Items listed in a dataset
■ ■ ■ ■ ■ ■ ■

import Literature.Combinatorics.Optimization.PsdRankBasicProperties
import HarnessLib

/-!
# Geometry of minimal psd rank: MIN PSD RANK (Gouveia–Robinson–Thomas 2015, §4, Prop. 4.4–4.5)

Source: J. Gouveia, R. Z. Robinson, R. R. Thomas, *Worst-case results for positive semidefinite
rank*, Math. Program. 153 (2015) 201–212 = arXiv:1305.4600 [GouveiaRobinsonThomas2015]; held text
`paper:arxiv-1305.4600`, p08–p09 (`pNN` = held-text chunk).

The setting (p08, verbatim): "Let `M ∈ ℝ^{p×q}` be a nonnegative matrix of rank `d = C(k+1, 2)`. Then
by a dimension count, `rank_psd(M) ≥ k`. Thus we can ask the following decision problem about `M`:
Definition 4.3. MIN PSD RANK: Given a nonnegative matrix `M` of rank `C(k+1, 2)`, is
`rank_psd(M) = k`? [...] Let `M = UV` be a rank factorization and let `P, Q` be the cones
`P = cone(u_1, …, u_p)` and `Q = {x ∈ ℝ^d | xᵀV ≥ 0}` where `u_i` are the rows of `U`. Then `P`
and `Q` are `d`-dimensional cones with `P ⊆ Q` and `M = S_{P,Q}` [...]
**Proposition 4.4.** The psd rank of `M` is `k` if and only if there is an invertible linear map
`π : S^k → ℝ^d` such that `P ⊆ π(S^k_+) ⊆ Q`."
and (p09, verbatim): "Consider the basis of `S^k` given by the elementary symmetric matrices `E_ij`
[...] `E_ii` the matrix with a one in position `(i,i)` [...] For `i < j`, let `E_ij` be the matrix
with `1/√2` in positions `(i,j)` and `(j,i)` [...] This basis allows a natural bijection between
`S^k` and `ℝ^d` by identifying a symmetric matrix `Y = Σ_{i≤j} E_ij y_ij` with the vector
`y = (y_ij) ∈ ℝ^d`. Note that this bijection preserves the inner product [...] Let `L` be the
nonsingular matrix representing the invertible linear map `π` with respect to the above basis. Then
`π(Y) = Ly` [...] The condition that `P ⊆ π(S^k_+)` is equivalent to `π⁻¹(u_i) ∈ S^k_+` for every
generator `u_i` of `P`. [...] The condition `π(S^k_+) ⊆ Q` says that [...] for every matrix
`A ∈ S^k_+`, `v_jᵀ(π(A)) ≥ 0`. Therefore, we get that for every column `v_j` of `V`, the symmetric
matrix corresponding to `v_jᵀL` is psd. [...]
**Proposition 4.5.** The matrix `M` has psd rank `k` if and only if there are two matrices
`L, K ∈ ℝ^{d×d}` such that `L` is the inverse of `K`, i.e., `LK = KL = I`, the `k × k` linear
matrix inequality `Ku_i ⪰ 0` holds for each row `u_i` of `U`, the `k × k` linear matrix inequality
`v_jᵀL ⪰ 0` holds for each column `v_j` of `V`."

## Formalization

* `ℝ^d`, `d = C(k+1,2)`, is indexed by `SymIdx k = {(s,t) : s ≤ t}` (`card_symIdx`); the printed
  inner-product preserving bijection `ℝ^d ≅ S^k` is the linear map `symOfVec` (`y ↦ Σ y_ij E_ij`),
  with inverse coordinates `vecOfSym` on symmetric matrices (`vecOfSym_symOfVec`,
  `symOfVec_vecOfSym`) and `trace_symOfVec_mul_symOfVec : ⟨π₀ y, π₀ z⟩ = yᵀz`.
* A rank factorization `M = UV` of a matrix of rank `d` is a pair
  `U : Matrix (Fin p) (SymIdx k) ℝ`, `V : Matrix (SymIdx k) (Fin q) ℝ` with
  `rank (U V) = |SymIdx k|` (every matrix of rank `C(k+1,2)` has one:
  `exists_rank_factorization_of_card_eq` with `card_symIdx`); in the tree's vocabulary
  (`PsdRankBasicProperties.lean`: no `psdRank` function) "`rank_psd(M) = k`" for such an `M` is
  `HasPsdFactorization (U * V) k`, the dimension count "`rank_psd(M) ≥ k`" being
  `le_of_hasPsdFactorization_of_rank_eq` (from `HasPsdFactorization.rank_le_choose`, FGPRT Prop. 2.5).
* The cones: `rowCone U = cone(u_1,…,u_p)`, `colDualCone V = {x | xᵀV ≥ 0}`, and
  `psdConeImage L = π(S^k_+) = {Ly : π₀(y) ⪰ 0}` for the map `π` with matrix `L`.
* `GouveiaRobinsonThomas2015_prop45` — Proposition 4.5, PROVED; `GouveiaRobinsonThomas2015_prop44` —
  Proposition 4.4, PROVED from it and the self-duality of `S^k_+` in coordinates
  (`posSemidef_symOfVec_iff`, the p09 sentence "for every column `v_j` of `V`, the symmetric matrix
  corresponding to `v_jᵀL` is psd").

Proof route (the paper's "using Proposition 3.6 and counting dimensions", made explicit and
matrix-level): a psd factorization of size `k` is a factorization `M = Â B̂` through `ℝ^d` in the
coordinates `vecOfSym` (as in FGPRT Prop. 2.5, `FawziEtAl2015_prop25_rank_holds`); since
`rank M = d`, both `M = UV` and `M = Â B̂` are rank factorizations, and two rank factorizations of one
matrix differ by an invertible `d × d` matrix (`Â = UG`, `B̂ = G⁻¹V`; one-sided inverses of full-rank
rectangular matrices) — that matrix is `π`. Nonnegativity of `M` is not needed for the equivalences.
Not transcribed: Proposition 4.1 (half-conics, `k = 2`), Theorem 4.6 (Renegar's algorithm; BSS
complexity).
-/

noncomputable section

open Matrix Finset

open scoped MatrixOrder

namespace Literature.Combinatorics.Optimization

/-! ### `S^k ≅ ℝ^{C(k+1,2)}`: the coordinates of p09 -/

/-- The index set `{(s,t) : s ≤ t}` of `ℝ^d`, `d = C(k+1,2)`: the positions of the basis `E_ij`,
`i ≤ j`, of `S^k`. [cite: GouveiaRobinsonThomas2015, §4 (p09, the basis E_ij, i ≤ j)] -/
abbrev SymIdx (k : ℕ) : Type := {p : Fin k × Fin k // p.1 ≤ p.2}

/-- `|{(s,t) : s ≤ t}| = C(k+1, 2)` (`= d`, p08). [cite: GouveiaRobinsonThomas2015, §4 (p08, d = C(k+1,2))] -/
theorem card_symIdx (k : ℕ) : Fintype.card (SymIdx k) = (k + 1).choose 2 := by
  rw [← Fintype.card_congr (Sym2.sortEquiv (α := Fin k)), Sym2.card, Fintype.card_fin]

■ ■ ■ ■ ■ ■ ■

» TASK DESCRIPTION:
Every line from the one containing "namespace Literature.Combinatorics.Optimization" through the final line of the data above is to be restated word for word, and nothing more.

» WRITTEN REPLY:
namespace Literature.Combinatorics.Optimization

/-! ### `S^k ≅ ℝ^{C(k+1,2)}`: the coordinates of p09 -/

/-- The index set `{(s,t) : s ≤ t}` of `ℝ^d`, `d = C(k+1,2)`: the positions of the basis `E_ij`,
`i ≤ j`, of `S^k`. [cite: GouveiaRobinsonThomas2015, §4 (p09, the basis E_ij, i ≤ j)] -/
abbrev SymIdx (k : ℕ) : Type := {p : Fin k × Fin k // p.1 ≤ p.2}

/-- `|{(s,t) : s ≤ t}| = C(k+1, 2)` (`= d`, p08). [cite: GouveiaRobinsonThomas2015, §4 (p08, d = C(k+1,2))] -/
theorem card_symIdx (k : ℕ) : Fintype.card (SymIdx k) = (k + 1).choose 2 := by
  rw [← Fintype.card_congr (Sym2.sortEquiv (α := Fin k)), Sym2.card, Fintype.card_fin]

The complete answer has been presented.